• Exercise details
Your task is to copy the lines of the data below from the line holding "single point: a" through the line holding "obtain ⟨r, hrI, hr0⟩", inclusive, exactly and with nothing added.

----

/-!
# Zilber's Exponential-Algebraic Closedness for `ℂ_exp`: the known cells of the case ladder, proved

Discharges, over the vocabulary of `EAC.lean` (`ECCell n d` = EAC restricted to varieties whose
additive projection has `d`-dimensional Zariski closure), every cell of the ladder that the refereed
literature settles, from the tree THEOREM
`Literature.NumberTheory.Transcendental.BrownawellMasser2017_dominantProjection_holds`
(Brownawell–Masser, JLMS 95 (2017) Prop. 2, Masser/DFT Newton argument, fully proved in the tree) and
the one NAMED FACT `mantovaMasser2024_thm_1_1` (Mantova–Masser, PLMS 129 (2024) Thm. 1.1):

* `ecCell_zero_right` — the cell `d = 0` is VACUOUS for `n ≥ 1`: the closure of `π(V)` is irreducible
  (`isPrime_vanishingIdeal_projAdd`), so dimension `0` makes it a point
  (`exists_forall_eq_of_zariskiDim_eq_zero`, Nullstellensatz) and `x₁` is constant on `V`, against
  additive freeness (Mantova–Masser 2024 §1: "if this dimension is 0, then `π(V)` is a single point");
* `ecCell_self` — the cell `d = n` IS Brownawell–Masser 2017 Prop. 2: a subset of `ℂⁿ` of Zariski
  dimension `n` has vanishing ideal `⊥` (`vanishingIdeal_eq_bot_of_zariskiDim_eq`), i.e. the additive
  projection is dominant (`hasDominantAddProjection_iff_vanishingIdeal_eq_bot`);
* `ecCell_one_right_of_mantovaMasser` — the cell `d = 1` is Mantova–Masser 2024 Thm. 1.1 (weakening:
  `dim V = n` gives `dim V ≥ n`; rotundity and multiplicative freeness are dropped);
* `ecCell_zero_left`, `ecCell_one_left` — `n = 0` (trivial) and Marker's rung `n = 1` (J. Symb. Logic 71
  (2006) Cor. 2.4 in cell form: `d ∈ {0, 1}`), unconditionally;
* `aslanyanGallinaro2024_ec_le_two_of_mantovaMasser` — the printed corollary "EC holds for all
  subvarieties of `ℂ² × (ℂˣ)²`" (Aslanyan–Gallinaro arXiv:2409.12860 §3.4; Mantova–Masser 2024 Thm. 1.2)
  DERIVED exactly as printed, from Brownawell–Masser and Mantova–Masser Thm. 1.1 by the trichotomy
  `d ∈ {0, 1, 2}` — so the named fact `aslanyanGallinaro2024_ec_le_two` of `EAC.lean` is reduced to
  `mantovaMasser2024_thm_1_1`;
* `isExpAlgClosed_complex_iff_open_regime` — **granted Mantova–Masser 2024 Thm. 1.1, EAC for `ℂ_exp` is
  EQUIVALENT to its open regime** `n ≥ 3`, `2 ≤ d ≤ n − 1` (the hypothesis `hopen` of
  `isExpAlgClosed_complex_of_ladder`), and, granted also Gallinaro 2023 Thm. 8.8, to the NON-SPLIT open
  regime (`isExpAlgClosed_complex_iff_open_regime_nonsplit`); in `ℂ³ × (ℂˣ)³` everything reduces to
  the single cell `ECCell 3 2` (`forall_ecCell_three_iff`) — the literature's own "simplest open case"
  (Mantova–Masser 2024 §1 p. 5).

Nothing open is asserted: `ECCell 3 2` and the open regime appear only as hypotheses / sides of an
`↔`. Honest framing: these are rungs of EAC; no implication between EAC and Schanuel's conjecture is
known or expected (Aslanyan–Gallinaro 2024 §3.5); see `Placement.lean`.

Not here: the discharge of `aslanyanKirbyMantova2023_thm_1_5` (arbitrary algebraic `V` with dominant
projection, any dimension) from the `dim V = n` theorem — it needs a reduction of an irreducible
component of dimension `n' > n` to dimension `n'`-form data (e.g. the coordinate-doubling
`(x, y) ↦ (x, y_I, y, y_I)` with `x ∪ y_I` a transcendence basis of `ℂ(V)`), recorded as a target in
the cell's LADDER.md; and `marker2006_cor_2_4` in its printed "infinitely many zeros" form.

## References
* W. D. Brownawell, D. W. Masser, *Zero estimates with moving targets*, JLMS 95 (2017) 441–454, Prop. 2.
* V. Mantova, D. Masser, *Polynomial-exponential equations — some new cases of solvability*, PLMS 129
  (2024) e12627 (arXiv:2303.05592), Thm. 1.1, Thm. 1.2, §1.
* V. Aslanyan, F. Gallinaro, arXiv:2409.12860 (2024), §3.4.
* F. Gallinaro, Selecta Math. 29 (2023) (arXiv:2203.13767), Thm. 8.8.
* D. Marker, J. Symb. Logic 71 (2006), Cor. 2.4.
-/

noncomputable section

open MvPolynomial

namespace Literature.ModelTheory.Zilber

open Literature.NumberTheory.Transcendental

variable {n : ℕ}

/-! ### Vanishing ideals of `V = W ∩ Gⁿ` and of its additive projection -/

/-- A Zariski closed set is the zero locus of its own vanishing ideal. [folklore] -/
theorem eq_zeroLocus_vanishingIdeal_of_isZariskiClosed {K : Type*} [Field K] {ι : Type*}
    {W : Set (ι → K)} (hW : IsZariskiClosed K W) : W = zeroLocus K (vanishingIdeal K W) := by
  obtain ⟨I, hWI⟩ := hW
  refine le_antisymm (zeroLocus_vanishingIdeal_le W) ?_
  rw [hWI]
  exact zeroLocus_anti_mono (le_vanishingIdeal_zeroLocus I)

/-- `V = W ∩ Gⁿ` is Zariski dense in the irreducible `W` when nonempty: the polynomials vanishing on
`W ∩ (ℂⁿ × (ℂˣ)ⁿ)` are exactly those vanishing on `W`
(`vanishingIdeal_zeroLocus_inter_torusLocus` for `W = Z(I(W))`). [folklore] -/
theorem vanishingIdeal_inter_torusLocus {W : Set (Fin n ⊕ Fin n → ℂ)} (hW : IsIrreducibleClosed ℂ W)
    (hne : (W ∩ torusLocus ℂ n).Nonempty) :
    vanishingIdeal ℂ (W ∩ torusLocus ℂ n) = vanishingIdeal ℂ W := by
  haveI : (vanishingIdeal ℂ W).IsPrime := hW.2
  have hWP : W = zeroLocus ℂ (vanishingIdeal ℂ W) :=
    eq_zeroLocus_vanishingIdeal_of_isZariskiClosed hW.1
  have hne' : (zeroLocus ℂ (vanishingIdeal ℂ W) ∩ torusLocus ℂ n).Nonempty := by rwa [← hWP]
  have key := vanishingIdeal_zeroLocus_inter_torusLocus (vanishingIdeal ℂ W) hne'
  rwa [← hWP] at key

/-- A polynomial in the additive coordinates vanishes on `π(V)` iff, read as a polynomial in all
coordinates, it vanishes on `V`. [folklore] -/
theorem mem_vanishingIdeal_image_projAdd_iff {K : Type*} [Field K] (V : Set (Fin n ⊕ Fin n → K))
    (p : MvPolynomial (Fin n) K) :
    p ∈ vanishingIdeal K (projAdd '' V) ↔ rename Sum.inl p ∈ vanishingIdeal K V := by
  simp only [mem_vanishingIdeal_iff, Set.forall_mem_image, aeval_rename]
  rfl

/-- The vanishing ideal of the additive projection `π(V)` is the contraction of the vanishing ideal
of `V` along `ℂ[x] ↪ ℂ[x, y]`. [folklore] -/
theorem vanishingIdeal_image_projAdd {K : Type*} [Field K] (V : Set (Fin n ⊕ Fin n → K)) :
    vanishingIdeal K (projAdd '' V) =
      (vanishingIdeal K V).comap (rename (Sum.inl : Fin n → Fin n ⊕ Fin n)) := by
  ext p
  rw [mem_vanishingIdeal_image_projAdd_iff, Ideal.mem_comap]

/-- The Zariski closure of the additive projection of `V = W ∩ Gⁿ` (`W` irreducible, `V ≠ ∅`) is
irreducible: its vanishing ideal is prime (contraction of the prime `I(W)`). [folklore] -/
theorem isPrime_vanishingIdeal_projAdd {W : Set (Fin n ⊕ Fin n → ℂ)} (hW : IsIrreducibleClosed ℂ W)
    (hne : (W ∩ torusLocus ℂ n).Nonempty) :
    (vanishingIdeal ℂ (projAdd '' (W ∩ torusLocus ℂ n))).IsPrime := by
  rw [vanishingIdeal_image_projAdd, vanishingIdeal_inter_torusLocus hW hne]
  haveI : (vanishingIdeal ℂ W).IsPrime := hW.2
  infer_instance

/-! ### Dimension `0` and dimension `n` subsets of `ℂⁿ` -/

/-- An irreducible subset of `ℂⁿ` (prime vanishing ideal) of Zariski dimension `0` is supported at a
single point: a prime `P ⊆ ℂ[x₁, …, xₙ]` with `dim ℂ[x]/P = 0` is maximal, hence `P = 𝔪ₐ` by the
Nullstellensatz, and every point of the set is `a`. [folklore] -/
theorem exists_forall_eq_of_zariskiDim_eq_zero {S : Set (Fin n → ℂ)}
    (hprime : (vanishingIdeal ℂ S).IsPrime) (h0 : zariskiDim ℂ S = 0) :
    ∃ a : Fin n → ℂ, ∀ x ∈ S, x = a := by
  set I : Ideal (MvPolynomial (Fin n) ℂ) := vanishingIdeal ℂ S with hI
  haveI := hprime
  haveI : Ring.KrullDimLE 0 (MvPolynomial (Fin n) ℂ ⧸ I) := by
    rw [Ring.krullDimLE_iff]
    have h0' : ringKrullDim (MvPolynomial (Fin n) ℂ ⧸ I) = 0 := h0
    rw [Nat.cast_zero]
    exact h0'.le
  haveI : IsDomain (MvPolynomial (Fin n) ℂ ⧸ I) := Ideal.Quotient.isDomain I
  haveI hbot : (⊥ : Ideal (MvPolynomial (Fin n) ℂ ⧸ I)).IsMaximal :=
    Ideal.IsPrime.isMaximal' Ideal.isPrime_bot
  have hmax : I.IsMaximal := by
    have h := Ideal.comap_isMaximal_of_surjective (Ideal.Quotient.mk I) Ideal.Quotient.mk_surjective
      (K := ⊥)
    rwa [← RingHom.ker_eq_comap_bot, Ideal.mk_ker] at h
  obtain ⟨a, ha⟩ := isMaximal_iff_eq_vanishingIdeal_singleton.mp hmax
  refine ⟨a, fun x hx => ?_⟩
  funext i
  have hmem : (X i - C (a i) : MvPolynomial (Fin n) ℂ) ∈ I := by
    rw [ha, mem_vanishingIdeal_singleton_iff]
    simp
  have := (mem_vanishingIdeal_iff.mp hmem) x hx
  simpa [sub_eq_zero] using this

/-- A subset of `ℂⁿ` of Zariski dimension `n` is Zariski dense: its vanishing ideal is `⊥` (a nonzero
`r ∈ I(S)` would give `dim ℂ[x]/I(S) + 1 ≤ dim ℂ[x]/(r) + 1 ≤ dim ℂ[x] = n`). [folklore] -/
theorem vanishingIdeal_eq_bot_of_zariskiDim_eq {S : Set (Fin n → ℂ)} (h : zariskiDim ℂ S = n) :
    vanishingIdeal ℂ S = ⊥ := by
  by_contra hne
  obtain ⟨r, hrI, hr0⟩ := Submodule.exists_mem_ne_zero_of_ne_bot hne
  have hR : ringKrullDim (MvPolynomial (Fin n) ℂ) = n := by
    rw [MvPolynomial.ringKrullDim_of_isNoetherianRing, ringKrullDim_eq_zero_of_field]
    simp
  have h1 : ringKrullDim (MvPolynomial (Fin n) ℂ ⧸ Ideal.span {r}) + 1 ≤ n := by
    rw [← hR]
    exact ringKrullDim_quotient_succ_le_of_nonZeroDivisor (mem_nonZeroDivisors_of_ne_zero hr0)
  have h2 : zariskiDim ℂ S ≤ ringKrullDim (MvPolynomial (Fin n) ℂ ⧸ Ideal.span {r}) := by
    unfold zariskiDim
    refine ringKrullDim_le_of_surjective (Ideal.Quotient.factor ?_) (Ideal.Quotient.factor_surjective _)
    exact (Ideal.span_singleton_le_iff_mem _).mpr hrI
  rw [h] at h2
  have h3 : (n : WithBot ℕ∞) + 1 ≤ n := (add_le_add h2 le_rfl).trans h1
  have h4 : ((n + 1 : ℕ) : WithBot ℕ∞) ≤ ((n : ℕ) : WithBot ℕ∞) := by exact_mod_cast h3
  have h5 : n + 1 ≤ n := by exact_mod_cast h4
  omega

/-- The projection dimension `d` of a nonempty `V ⊆ ℂⁿ × (ℂˣ)ⁿ` is at most `n`. [folklore] -/
theorem le_of_addProjDim_eq {W : Set (Fin n ⊕ Fin n → ℂ)} (hne : (W ∩ torusLocus ℂ n).Nonempty)
    {d : ℕ} (hd : addProjDim ℂ n W = d) : d ≤ n := by
  obtain ⟨d', hd'n, hd'⟩ := exists_nat_zariskiDim_eq (K := ℂ) (hne.image projAdd)
  have h1 : (d : WithBot ℕ∞) = d' := by rw [← hd', ← hd]; rfl
  have hdd : d = d' := by exact_mod_cast h1
  omega

/-! ### The known cells -/

/-- **Cell `d = 0` is vacuous** (`n ≥ 1`): an additively free `V` cannot have `0`-dimensional additive
projection — `π(V)` would be a single point, making `x₁` constant on `V` (Mantova–Masser 2024 §1: "if
this dimension is 0, then `π(V)` is a single point"). [cite: MantovaMasser2023, §1] -/
theorem ecCell_zero_right (hn : 1 ≤ n) : ECCell n 0 := by
  intro W hW hne _ hadd _ _ hd
  exfalso
  have hd0 : zariskiDim ℂ (projAdd '' (W ∩ torusLocus ℂ n)) = 0 := by
    have := hd
    unfold addProjDim at this
    simpa using this
  obtain ⟨a, ha⟩ :=
    exists_forall_eq_of_zariskiDim_eq_zero (isPrime_vanishingIdeal_projAdd hW hne) hd0
  set i₀ : Fin n := ⟨0, hn⟩
  refine hadd (Pi.single i₀ 1) (fun h => by simpa using congrFun h i₀) ⟨a i₀, fun z hz => ?_⟩
  have hz' : projAdd z = a := ha (projAdd z) ⟨z, hz, rfl⟩
  have hzi : z (Sum.inl i₀) = a i₀ := by
    have := congrFun hz' i₀
    simpa using this
  simp only [Pi.single_apply, Int.cast_ite, Int.cast_one, Int.cast_zero, ite_mul, one_mul, zero_mul,
    Finset.sum_ite_eq', Finset.mem_univ, if_true]
  exact hzi

/-- **Cell `d = n` is Brownawell–Masser 2017 Prop. 2** (tree theorem
`BrownawellMasser2017_dominantProjection_holds`): full-dimensional additive projection means dominant
additive projection. Rotundity and freeness are not used. [cite: BrownawellMasser2017, Prop. 2 (p. 448)] -/
theorem ecCell_self (n : ℕ) : ECCell n n := by
  intro W hW _ _ _ _ hdim hproj
  refine BrownawellMasser2017_dominantProjection_holds n W hW hdim ?_
  rw [hasDominantAddProjection_iff_vanishingIdeal_eq_bot]
  exact vanishingIdeal_eq_bot_of_zariskiDim_eq hproj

----

• Output for this task
single point: a prime `P ⊆ ℂ[x₁, …, xₙ]` with `dim ℂ[x]/P = 0` is maximal, hence `P = 𝔪ₐ` by the
Nullstellensatz, and every point of the set is `a`. [folklore] -/
theorem exists_forall_eq_of_zariskiDim_eq_zero {S : Set (Fin n → ℂ)}
    (hprime : (vanishingIdeal ℂ S).IsPrime) (h0 : zariskiDim ℂ S = 0) :
    ∃ a : Fin n → ℂ, ∀ x ∈ S, x = a := by
  set I : Ideal (MvPolynomial (Fin n) ℂ) := vanishingIdeal ℂ S with hI
  haveI := hprime
  haveI : Ring.KrullDimLE 0 (MvPolynomial (Fin n) ℂ ⧸ I) := by
    rw [Ring.krullDimLE_iff]
    have h0' : ringKrullDim (MvPolynomial (Fin n) ℂ ⧸ I) = 0 := h0
    rw [Nat.cast_zero]
    exact h0'.le
  haveI : IsDomain (MvPolynomial (Fin n) ℂ ⧸ I) := Ideal.Quotient.isDomain I
  haveI hbot : (⊥ : Ideal (MvPolynomial (Fin n) ℂ ⧸ I)).IsMaximal :=
    Ideal.IsPrime.isMaximal' Ideal.isPrime_bot
  have hmax : I.IsMaximal := by
    have h := Ideal.comap_isMaximal_of_surjective (Ideal.Quotient.mk I) Ideal.Quotient.mk_surjective
      (K := ⊥)
    rwa [← RingHom.ker_eq_comap_bot, Ideal.mk_ker] at h
  obtain ⟨a, ha⟩ := isMaximal_iff_eq_vanishingIdeal_singleton.mp hmax
  refine ⟨a, fun x hx => ?_⟩
  funext i
  have hmem : (X i - C (a i) : MvPolynomial (Fin n) ℂ) ∈ I := by
    rw [ha, mem_vanishingIdeal_singleton_iff]
    simp
  have := (mem_vanishingIdeal_iff.mp hmem) x hx
  simpa [sub_eq_zero] using this

/-- A subset of `ℂⁿ` of Zariski dimension `n` is Zariski dense: its vanishing ideal is `⊥` (a nonzero
`r ∈ I(S)` would give `dim ℂ[x]/I(S) + 1 ≤ dim ℂ[x]/(r) + 1 ≤ dim ℂ[x] = n`). [folklore] -/
theorem vanishingIdeal_eq_bot_of_zariskiDim_eq {S : Set (Fin n → ℂ)} (h : zariskiDim ℂ S = n) :
    vanishingIdeal ℂ S = ⊥ := by
  by_contra hne
  obtain ⟨r, hrI, hr0⟩ := Submodule.exists_mem_ne_zero_of_ne_bot hne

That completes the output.